WHAT YOU WILL DO
Below this line is the material. Write out only its lines from the one containing "hpt.continuousAt.preimage_mem_nhds (hW.mem_nhds (ht₀" through the one containing "(∃ C : ℝ, 0 ≤ C ∧ ∀ (g", both kept, exactly.

PROVIDED DATA
import Mathlib
import HarnessLib
import Summits.FinalStateConjecture.Statement
import Literature.Geometry.Lorentzian.LandauLifshitzPseudotensor
import Literature.Barriers.FinalStateConjecture.KleinGordonSuperradiantInstabilityInputs
import Summits.FinalStateConjecture.FinalStateConjecture.Theorems.EIHFluxBalanceInertialRecessionStubWindowChargesTransport

/-!
# Crux `InertialRecession`, line `sublinear-is-free-clean-window-charges`: stub `stub_windowCharges`

K3 · WINDOW CHARGES, quantitative. Granted the Landau–Lifshitz pseudotensor bound
`|det g · t^{μν}_LL| ≤ C ‖∂g‖²` (hypothesis; stub `stub_pseudotensorBound` of the line), for smooth
symmetric Ricci-flat components `g` on an open `W ⊆ E4` and `C¹` moving coordinate spheres
`S_t = {x⁰ = t, |y − c(t)| = R(t)} ⊆ W`, `t ∈ [t₁, t₂]`, `0 < t₁`, with `‖ċ‖, |Ṙ| ≤ 2`, `R ≥ 1`,
`‖g − η‖ ≤ 1/2` and `‖Dg‖ ≤ b(t)` on `S_t` (`b` continuous), the Landau–Lifshitz quasi-local momenta
(`LandauLifshitz.quasiLocalMomentum`, LL (96.16)) obey
`|P^μ(t₂) − P^μ(t₁)| ≤ C' ∫_{t₁}^{t₂} R² b²` with a universal `C'`.

Proof (Landau–Lifshitz §96, (96.10)–(96.16), for a MOVING sphere): in polar form
`P(t) = κ R² Q(t)` (`…Sphere`), `Q` is differentiable under the integral sign (`…Moving`), and by
the transport theorem (`…Transport`: time derivative of the momentum density = minus flux density
plus a curl, spatial divergence = density, closed-surface Stokes `…Stokes`)
`dP/dt = κ R² ∫ [(Ṙ + ċ·α) emComplex^{μ0} − Σ_j emComplex^{μj} α_j] dτ`; in vacuum
`emComplex = −det g · t_LL` is bounded by `C b²` (`…Pointwise` + the hypothesis), `|Ṙ + ċ·α| ≤ 8`,
so `|dP/dt| ≤ 11 κ τ(S²) C · R² b²`, which integrates (fencing lemma
`image_norm_le_of_norm_deriv_right_le_deriv_boundary`) to the claim.
-/

noncomputable section

open Set Filter Metric MeasureTheory MeasureTheory.Measure
open scoped Topology

namespace Summit.FinalStateConjecture.FinalStateConjecture.Theorems.SublinearIsFree.WindowCharges

open Literature.Geometry.Lorentzian Literature.Geometry.Lorentzian.LandauLifshitz

/-! ### Elementary bounds -/

/-- Coordinates are bounded by the Euclidean norm: `|v_k| ≤ ‖v‖` on `E3`. [folklore] -/
@[deprecated Literature.Barriers.FinalStateConjecture.abs_apply_le_norm_E3 (since := "2026-08-17")]
alias abs_apply_le_norm_E3 := Literature.Barriers.FinalStateConjecture.abs_apply_le_norm_E3

/-- **Pointwise bound of the transport integrand**: if `|E_ν| ≤ C b²` for all `ν`, `|r| ≤ 2`,
`‖a‖ ≤ 2` and `α` is a unit vector, then
`|(r + a·α) E_0 − Σ_j E_{j+1} α_j| ≤ 11 C b²`. [folklore] -/
theorem abs_transport_integrand_le {E : Fin 4 → ℝ} {C b r : ℝ} {a : E3} (hC : 0 ≤ C)
    (hE : ∀ ν, |E ν| ≤ C * b ^ 2) (hr : |r| ≤ 2) (ha : ‖a‖ ≤ 2) (α : sphere (0 : E3) 1) :
    |(r + ∑ k : Fin 3, a k * (α : E3) k) * E 0 - ∑ j : Fin 3, E j.succ * (α : E3) j| ≤
      11 * C * b ^ 2 := by
  have hα : ∀ k, |(α : E3) k| ≤ 1 := abs_coe_unitSphere_apply_le α
  have hak : ∀ k, |a k * (α : E3) k| ≤ 2 := fun k ↦ by
    rw [abs_mul]
    calc |a k| * |(α : E3) k| ≤ 2 * 1 :=
          mul_le_mul ((Literature.Barriers.FinalStateConjecture.abs_apply_le_norm_E3 a k).trans ha) (hα k) (abs_nonneg _) zero_le_two
      _ = 2 := by ring
  have hs : |r + ∑ k : Fin 3, a k * (α : E3) k| ≤ 8 := by
    refine (abs_add_le _ _).trans ?_
    have := (Finset.abs_sum_le_sum_abs (fun k : Fin 3 ↦ a k * (α : E3) k) Finset.univ).trans
      (Finset.sum_le_sum fun k _ ↦ hak k)
    simp only [Finset.sum_const, Finset.card_univ, Fintype.card_fin, nsmul_eq_mul,
      Nat.cast_ofNat] at this
    linarith
  have hEj : ∀ j : Fin 3, |E j.succ * (α : E3) j| ≤ C * b ^ 2 := fun j ↦ by
    rw [abs_mul]
    calc |E j.succ| * |(α : E3) j| ≤ C * b ^ 2 * 1 :=
          mul_le_mul (hE _) (hα j) (abs_nonneg _) (by positivity)
      _ = C * b ^ 2 := mul_one _
  have h2 : |∑ j : Fin 3, E j.succ * (α : E3) j| ≤ 3 * (C * b ^ 2) := by
    have := (Finset.abs_sum_le_sum_abs (fun j : Fin 3 ↦ E j.succ * (α : E3) j)
      Finset.univ).trans (Finset.sum_le_sum fun j _ ↦ hEj j)
    simp only [Finset.sum_const, Finset.card_univ, Fintype.card_fin, nsmul_eq_mul,
      Nat.cast_ofNat] at this
    exact this
  have h1 : |(r + ∑ k : Fin 3, a k * (α : E3) k) * E 0| ≤ 8 * (C * b ^ 2) := by
    rw [abs_mul]
    exact mul_le_mul hs (hE 0) (abs_nonneg _) (by norm_num)
  calc _ ≤ |(r + ∑ k : Fin 3, a k * (α : E3) k) * E 0| + |∑ j : Fin 3, E j.succ * (α : E3) j| :=
        abs_sub _ _
    _ ≤ 8 * (C * b ^ 2) + 3 * (C * b ^ 2) := add_le_add h1 h2
    _ = 11 * C * b ^ 2 := by ring

/-! ### The set of good times is open -/

/-- **Spheres inside an open set stay inside for nearby times** (tube lemma over the compact unit
sphere): for continuous `c`, `R` and open `W`, the set of `t` with `R(t) > 0` and
`(t, c(t) + R(t)α) ∈ W` for all unit `α` is open. [folklore] -/
theorem isOpen_setOf_sphere_subset {W : Set E4} (hW : IsOpen W) {c : ℝ → E3} {R : ℝ → ℝ}
    (hc : Continuous c) (hR : Continuous R) :
    IsOpen {t : ℝ | 0 < R t ∧ ∀ α : sphere (0 : E3) 1,
      E4.ofTimeSpace t (c t + R t • (α : E3)) ∈ W} := by
  have hpt := continuous_moving_point hc hR
  refine (isOpen_lt continuous_const hR).inter ?_
  rw [isOpen_iff_mem_nhds]
  intro t₀ ht₀
  have h := (isCompact_univ (X := sphere (0 : E3) 1)).eventually_forall_of_forall_eventually
    (x₀ := t₀) (P := fun t α ↦ E4.ofTimeSpace t (c t + R t • (α : E3)) ∈ W) fun α _ ↦
      hpt.continuousAt.preimage_mem_nhds (hW.mem_nhds (ht₀ α))
  exact h.mono fun t ht α ↦ ht α (mem_univ α)

/-! ### The stub -/

/-- **K3 · WINDOW CHARGES, quantitative** (stub `stub_windowCharges` of the line
`sublinear-is-free-clean-window-charges`, finite-horizon form r3). Granted the pseudotensor bound,
along `C¹` moving vacuum coordinate spheres on `[t₁, t₂]` with speeds `≤ 2`, `R ≥ 1`,
`‖g − η‖ ≤ 1/2` and `‖Dg‖ ≤ b`, the Landau–Lifshitz quasi-local momenta satisfy
`|P^μ(t₂) − P^μ(t₁)| ≤ C ∫_{t₁}^{t₂} R² b²` (LL §96 (96.10)–(96.16); transport theorem for the flux
of `h^{μ0j}` through the moving closed surface, closed-surface Stokes, `(−g)(T + t) = (−g)t` in
vacuum, area `∝ R²`). [cite: LandauLifshitz1975, §96 (96.16)] -/
theorem stub_windowCharges :
    (∃ C : ℝ, 0 ≤ C ∧ ∀ (g : E4 → E4 →L[ℝ] E4 →L[ℝ] ℝ) (x : E4) (b : ℝ), ContDiffAt ℝ 2 g x → (∀ᶠ y in 𝓝 x, ∀ v w : E4, g y v w = g y w v) → ‖g x - Minkowski.bilin‖ ≤ 1 / 2 → (∀ v : E4, ‖fderiv ℝ g x v‖ ≤ b * ‖v‖) → ∀ μ ν : Fin 4, |LandauLifshitz.metricDet g x * LandauLifshitz.pseudotensor g x μ ν| ≤ C * b ^ 2) →
    (∃ C : ℝ, ∀ (g : E4 → E4 →L[ℝ] E4 →L[ℝ] ℝ) (W : Set E4) (c : ℝ → E3) (R b : ℝ → ℝ) (t₁ t₂ : ℝ), IsOpen W → ContDiffOn ℝ (⊤ : ℕ∞) g W → (∀ x ∈ W, ∀ v w : E4, g x v w = g x w v) → (∀ x ∈ W, MetricCoord.ricAt g x = 0) → 0 < t₁ → t₁ ≤ t₂ → ContDiff ℝ 1 c → ContDiff ℝ 1 R → ContinuousOn b (Set.Icc t₁ t₂) → (∀ t ∈ Set.Icc t₁ t₂, ‖deriv c t‖ ≤ 2 ∧ |deriv R t| ≤ 2 ∧ 1 ≤ R t) → (∀ t ∈ Set.Icc t₁ t₂, ∀ y ∈ Metric.sphere (c t) (R t), E4.ofTimeSpace t y ∈ W ∧ ‖g (E4.ofTimeSpace t y) - Minkowski.bilin‖ ≤ 1 / 2 ∧ ∀ v : E4, ‖fderiv ℝ g (E4.ofTimeSpace t y) v‖ ≤ b t * ‖v‖) → ∀ μ : Fin 4, |LandauLifshitz.quasiLocalMomentum g t₂ (c t₂) (R t₂) μ - LandauLifshitz.quasiLocalMomentum g t₁ (c t₁) (R t₁) μ| ≤ C * ∫ s in t₁..t₂, R s ^ 2 * b s ^ 2) := by
  rintro ⟨C, hC0, hPTB⟩
  -- the universal constant: `11 κ τ(S²) C`
  set κ' : ℝ := (((μHE[2] : Measure E3) (sphere (0 : E3) 1) /
    (volume : Measure E3).toSphere univ).toReal) with hκ'
  set T' : ℝ := ((volume : Measure E3).toSphere univ).toReal with hT'
  have hκ'0 : 0 ≤ κ' := ENNReal.toReal_nonneg
  refine ⟨κ' * (11 * C * T'), ?_⟩
  intro g W c R b t₁ t₂ hW hg hsymm hric _ht₁ h12 hc hR hb hkin hsph μ
  -- the nondegenerate part of `W`
  set W' : Set E4 := W ∩ (fun x ↦ metricDet g x) ⁻¹' {0}ᶜ with hW'
  have hW'o : IsOpen W' :=
    (LLBalance.contDiffOn_metricDet hg).continuousOn.isOpen_inter_preimage hW isOpen_compl_singleton
  have hg' : ContDiffOn ℝ (⊤ : ℕ∞) g W' := hg.mono inter_subset_left
  have hdet' : ∀ x ∈ W', metricDet g x ≠ 0 := fun x hx ↦ hx.2
  -- the spheres and their points
  have hR0 : ∀ t ∈ Icc t₁ t₂, 0 < R t := fun t ht ↦ by linarith [(hkin t ht).2.2]
  have hysph : ∀ t ∈ Icc t₁ t₂, ∀ α : sphere (0 : E3) 1,
      c t + R t • (α : E3) ∈ Metric.sphere (c t) (R t) := by
    intro t ht α
    rw [mem_sphere_iff_norm, add_sub_cancel_left, norm_smul, norm_coe_unitSphere, mul_one,
      Real.norm_of_nonneg (hR0 t ht).le]
  have hmemW' : ∀ t ∈ Icc t₁ t₂, ∀ α : sphere (0 : E3) 1,
      E4.ofTimeSpace t (c t + R t • (α : E3)) ∈ W' := by
    intro t ht α
    obtain ⟨hxW, hxη, -⟩ := hsph t ht _ (hysph t ht α)
    exact ⟨hxW, metricDet_ne_zero_of_norm_sub_minkowski_le' hxη⟩
  -- the good times
  set G : Set ℝ := {t : ℝ | 0 < R t ∧ ∀ α : sphere (0 : E3) 1,
    E4.ofTimeSpace t (c t + R t • (α : E3)) ∈ W'} with hG
  have hGo : IsOpen G := isOpen_setOf_sphere_subset hW'o hc.continuous hR.continuous
  have hIG : Icc t₁ t₂ ⊆ G := fun t ht ↦ ⟨hR0 t ht, hmemW' t ht⟩
  -- the fields `h^{μ0j}` and the polar integrals
  set H : Fin 3 → E4 → ℝ := fun j x ↦ hField g x μ 0 j.succ with hH
  have hH1 : ∀ j, ContDiffOn ℝ 1 (H j) W' := fun j ↦
    (LLBalance.contDiffOn_hField hW'o hg' hdet' μ 0 j.succ).of_le (WithTop.coe_le_coe.mpr le_top)
  have hRd : ∀ t, HasDerivAt R (deriv R t) t := fun t ↦
    ((hR.differentiable one_ne_zero) t).hasDerivAt
  set Q : ℝ → ℝ := fun t ↦ ∫ α : sphere (0 : E3) 1, ∑ j : Fin 3,
    H j (E4.ofTimeSpace t (c t + R t • (α : E3))) * (α : E3) j ∂(volume : Measure E3).toSphere
    with hQ
  set Q' : ℝ → ℝ := fun t ↦ ∫ α : sphere (0 : E3) 1, ∑ j : Fin 3,
    fderiv ℝ (H j) (E4.ofTimeSpace t (c t + R t • (α : E3)))
      (E4.ofTimeSpace 1 (deriv c t + deriv R t • (α : E3))) * (α : E3) j
        ∂(volume : Measure E3).toSphere with hQ'
  set P' : ℝ → ℝ := fun t ↦ κ' * (2 * R t * deriv R t * Q t + R t ^ 2 * Q' t) with hP'
  -- (1) the momentum is differentiable on `[t₁, t₂]` with derivative `P'`
  have hderivP : ∀ t₀ ∈ Icc t₁ t₂,
      HasDerivAt (fun t ↦ quasiLocalMomentum g t (c t) (R t) μ) (P' t₀) t₀ := by
    intro t₀ ht₀
    obtain ⟨ε, hε, hball⟩ := Metric.mem_nhds_iff.1 (hGo.mem_nhds (hIG ht₀))
    have hmem : ∀ t ∈ Icc (t₀ - ε / 2) (t₀ + ε / 2), ∀ α : sphere (0 : E3) 1,
        E4.ofTimeSpace t (c t + R t • (α : E3)) ∈ W' := by
      intro t ht α
      have htb : t ∈ ball t₀ ε := by
        rw [mem_ball, Real.dist_eq, abs_lt]
        constructor <;> linarith [ht.1, ht.2]
      exact (hball htb).2 α
    have hQd : HasDerivAt Q (Q' t₀) t₀ :=
      (hasDerivAt_integral_moving' hW'o hH1 hc hR (half_pos hε) hmem).2
    have hR2 : HasDerivAt (fun t ↦ κ' * R t ^ 2) (κ' * (2 * R t₀ * deriv R t₀)) t₀ := by
      have h := ((hRd t₀).pow 2).const_mul κ'
      refine h.congr_deriv ?_
      push_cast
      ring
    have h3 : HasDerivAt (fun t ↦ κ' * R t ^ 2 * Q t) (P' t₀) t₀ := by
      refine (hR2.mul hQd).congr_deriv ?_
      rw [hP']
      ring
    refine h3.congr_of_eventuallyEq (eventually_of_mem (hGo.mem_nhds (hIG ht₀)) fun t ht ↦ ?_)
    exact quasiLocalMomentum_eq_toSphere' g t (c t) ht.1 μ
  -- (2) the bound `|P'| ≤ 11 κ τ(S²) C R² b²` on `[t₁, t₂]`
  have hbound : ∀ t₀ ∈ Icc t₁ t₂, |P' t₀| ≤ κ' * (11 * C * T') * (R t₀ ^ 2 * b t₀ ^ 2) := by
    intro t₀ ht₀
    have htr := transport_identity' hW'o hg' hdet' (hR0 t₀ ht₀) (hmemW' t₀ ht₀) (deriv c t₀)
      (deriv R t₀) μ (t := t₀) (ξ := c t₀)
    -- pointwise bound on the transport integrand
    have hpt : ∀ α : sphere (0 : E3) 1,
        |(deriv R t₀ + ∑ k : Fin 3, deriv c t₀ k * (α : E3) k) *
            emComplex g (E4.ofTimeSpace t₀ (c t₀ + R t₀ • (α : E3))) μ 0 -
          ∑ j : Fin 3, emComplex g (E4.ofTimeSpace t₀ (c t₀ + R t₀ • (α : E3))) μ j.succ *
            (α : E3) j| ≤ 11 * C * b t₀ ^ 2 := by
      intro α
      set x := E4.ofTimeSpace t₀ (c t₀ + R t₀ • (α : E3)) with hx
      have hxW' : x ∈ W' := hmemW' t₀ ht₀ α
      obtain ⟨hxW, hxη, hxb⟩ := hsph t₀ ht₀ _ (hysph t₀ ht₀ α)
      have h2 : ContDiffAt ℝ 2 g x :=
        ((hg.contDiffAt (hW.mem_nhds hxW)).of_le (WithTop.coe_le_coe.mpr le_top))
      have hsy : ∀ᶠ y in 𝓝 x, ∀ v w : E4, g y v w = g y w v :=
        eventually_of_mem (hW.mem_nhds hxW) fun y hy ↦ hsymm y hy
      have hE : ∀ ν, |emComplex g x μ ν| ≤ C * b t₀ ^ 2 := fun ν ↦
        abs_emComplex_le_of_pseudotensor_bound (hdet' x hxW') (hric x hxW)
          (hPTB g x (b t₀) h2 hsy hxη hxb) μ ν
      exact abs_transport_integrand_le (E := fun ν ↦ emComplex g x μ ν) hC0 hE
        (hkin t₀ ht₀).2.1 (hkin t₀ ht₀).1 α
    have hI := abs_integral_toSphere_le hpt
    have hRHS : 2 * R t₀ * deriv R t₀ * Q t₀ + R t₀ ^ 2 * Q' t₀ = R t₀ ^ 2 * _ := htr
    calc |P' t₀| = κ' * |2 * R t₀ * deriv R t₀ * Q t₀ + R t₀ ^ 2 * Q' t₀| := by
          rw [hP', abs_mul, abs_of_nonneg hκ'0]
      _ = κ' * (R t₀ ^ 2 * |∫ α : sphere (0 : E3) 1,
          ((deriv R t₀ + ∑ k : Fin 3, deriv c t₀ k * (α : E3) k) *
            emComplex g (E4.ofTimeSpace t₀ (c t₀ + R t₀ • (α : E3))) μ 0 -
          ∑ j : Fin 3, emComplex g (E4.ofTimeSpace t₀ (c t₀ + R t₀ • (α : E3))) μ j.succ *
            (α : E3) j) ∂(volume : Measure E3).toSphere|) := by
          rw [hRHS, abs_mul, abs_of_nonneg (sq_nonneg _)]
      _ ≤ κ' * (R t₀ ^ 2 * (11 * C * b t₀ ^ 2 * T')) := by gcongr
      _ = κ' * (11 * C * T') * (R t₀ ^ 2 * b t₀ ^ 2) := by ring
  -- (3) integrate: fencing by `B(t) = C' ∫_{t₁}^t R² b̃²` with the continuous extension `b̃` of `b`
  set bt : ℝ → ℝ := fun s ↦ b (max t₁ (min s t₂)) with hbt
  have hclamp : ∀ s, max t₁ (min s t₂) ∈ Icc t₁ t₂ := fun s ↦
    ⟨le_max_left _ _, max_le h12 (min_le_right _ _)⟩
  have hbtc : Continuous bt :=
    hb.comp_continuous (continuous_const.max (continuous_id.min continuous_const)) hclamp
  have hbt_eq : ∀ s ∈ Icc t₁ t₂, bt s = b s := fun s hs ↦ by
    simp only [hbt, min_eq_left hs.2, max_eq_right hs.1]
  set φ : ℝ → ℝ := fun s ↦ κ' * (11 * C * T') * (R s ^ 2 * bt s ^ 2) with hφ
  have hφc : Continuous φ := continuous_const.mul ((hR.continuous.pow 2).mul (hbtc.pow 2))
  set B : ℝ → ℝ := fun t ↦ ∫ s in t₁..t, φ s with hB
  have hBd : ∀ t, HasDerivAt B (φ t) t := fun t ↦ (hφc.integral_hasStrictDerivAt t₁ t).hasDerivAt
  have hfence := image_norm_le_of_norm_deriv_right_le_deriv_boundary
    (f := fun t ↦ quasiLocalMomentum g t (c t) (R t) μ - quasiLocalMomentum g t₁ (c t₁) (R t₁) μ)
    (f' := P') (a := t₁) (b := t₂) (B := B) (B' := φ) ?_ ?_ ?_ hBd ?_
  · have h := hfence (right_mem_Icc.2 h12)
    rw [Real.norm_eq_abs] at h
    refine h.trans (le_of_eq ?_)
    simp only [hB, hφ]
    rw [intervalIntegral.integral_const_mul]
    congr 1
    refine intervalIntegral.integral_congr fun s hs ↦ ?_
    rw [uIcc_of_le h12] at hs
    simp only [hbt_eq s hs]
  · intro t ht
    exact ((hderivP t ht).sub_const _).continuousAt.continuousWithinAt
  · intro t ht
    exact ((hderivP t (Ico_subset_Icc_self ht)).sub_const _).hasDerivWithinAt
  · simp [hB]
  · intro t ht
    rw [Real.norm_eq_abs, hφ]
    simp only [hbt_eq t (Ico_subset_Icc_self ht)]
    exact hbound t (Ico_subset_Icc_self ht)

/-- Registered one-line form (carrier `abs_apply_le_norm_E3_sce12` of the crux item stmt-FinalStateConjecture-17403) of
`abs_apply_le_norm_E3`. [folklore] -/
theorem abs_apply_le_norm_E3_sce12 : open Literature.Geometry.Lorentzian in ∀ (v : E3) (k : Fin 3), |v k| ≤ ‖v‖ :=
  fun v k ↦ Literature.Barriers.FinalStateConjecture.abs_apply_le_norm_E3 v k

end Summit.FinalStateConjecture.FinalStateConjecture.Theorems.SublinearIsFree.WindowCharges

end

SOLVED EXERCISE
      hpt.continuousAt.preimage_mem_nhds (hW.mem_nhds (ht₀ α))
  exact h.mono fun t ht α ↦ ht α (mem_univ α)

/-! ### The stub -/

/-- **K3 · WINDOW CHARGES, quantitative** (stub `stub_windowCharges` of the line
`sublinear-is-free-clean-window-charges`, finite-horizon form r3). Granted the pseudotensor bound,
along `C¹` moving vacuum coordinate spheres on `[t₁, t₂]` with speeds `≤ 2`, `R ≥ 1`,
`‖g − η‖ ≤ 1/2` and `‖Dg‖ ≤ b`, the Landau–Lifshitz quasi-local momenta satisfy
`|P^μ(t₂) − P^μ(t₁)| ≤ C ∫_{t₁}^{t₂} R² b²` (LL §96 (96.10)–(96.16); transport theorem for the flux
of `h^{μ0j}` through the moving closed surface, closed-surface Stokes, `(−g)(T + t) = (−g)t` in
vacuum, area `∝ R²`). [cite: LandauLifshitz1975, §96 (96.16)] -/
theorem stub_windowCharges :
    (∃ C : ℝ, 0 ≤ C ∧ ∀ (g : E4 → E4 →L[ℝ] E4 →L[ℝ] ℝ) (x : E4) (b : ℝ), ContDiffAt ℝ 2 g x → (∀ᶠ y in 𝓝 x, ∀ v w : E4, g y v w = g y w v) → ‖g x - Minkowski.bilin‖ ≤ 1 / 2 → (∀ v : E4, ‖fderiv ℝ g x v‖ ≤ b * ‖v‖) → ∀ μ ν : Fin 4, |LandauLifshitz.metricDet g x * LandauLifshitz.pseudotensor g x μ ν| ≤ C * b ^ 2) →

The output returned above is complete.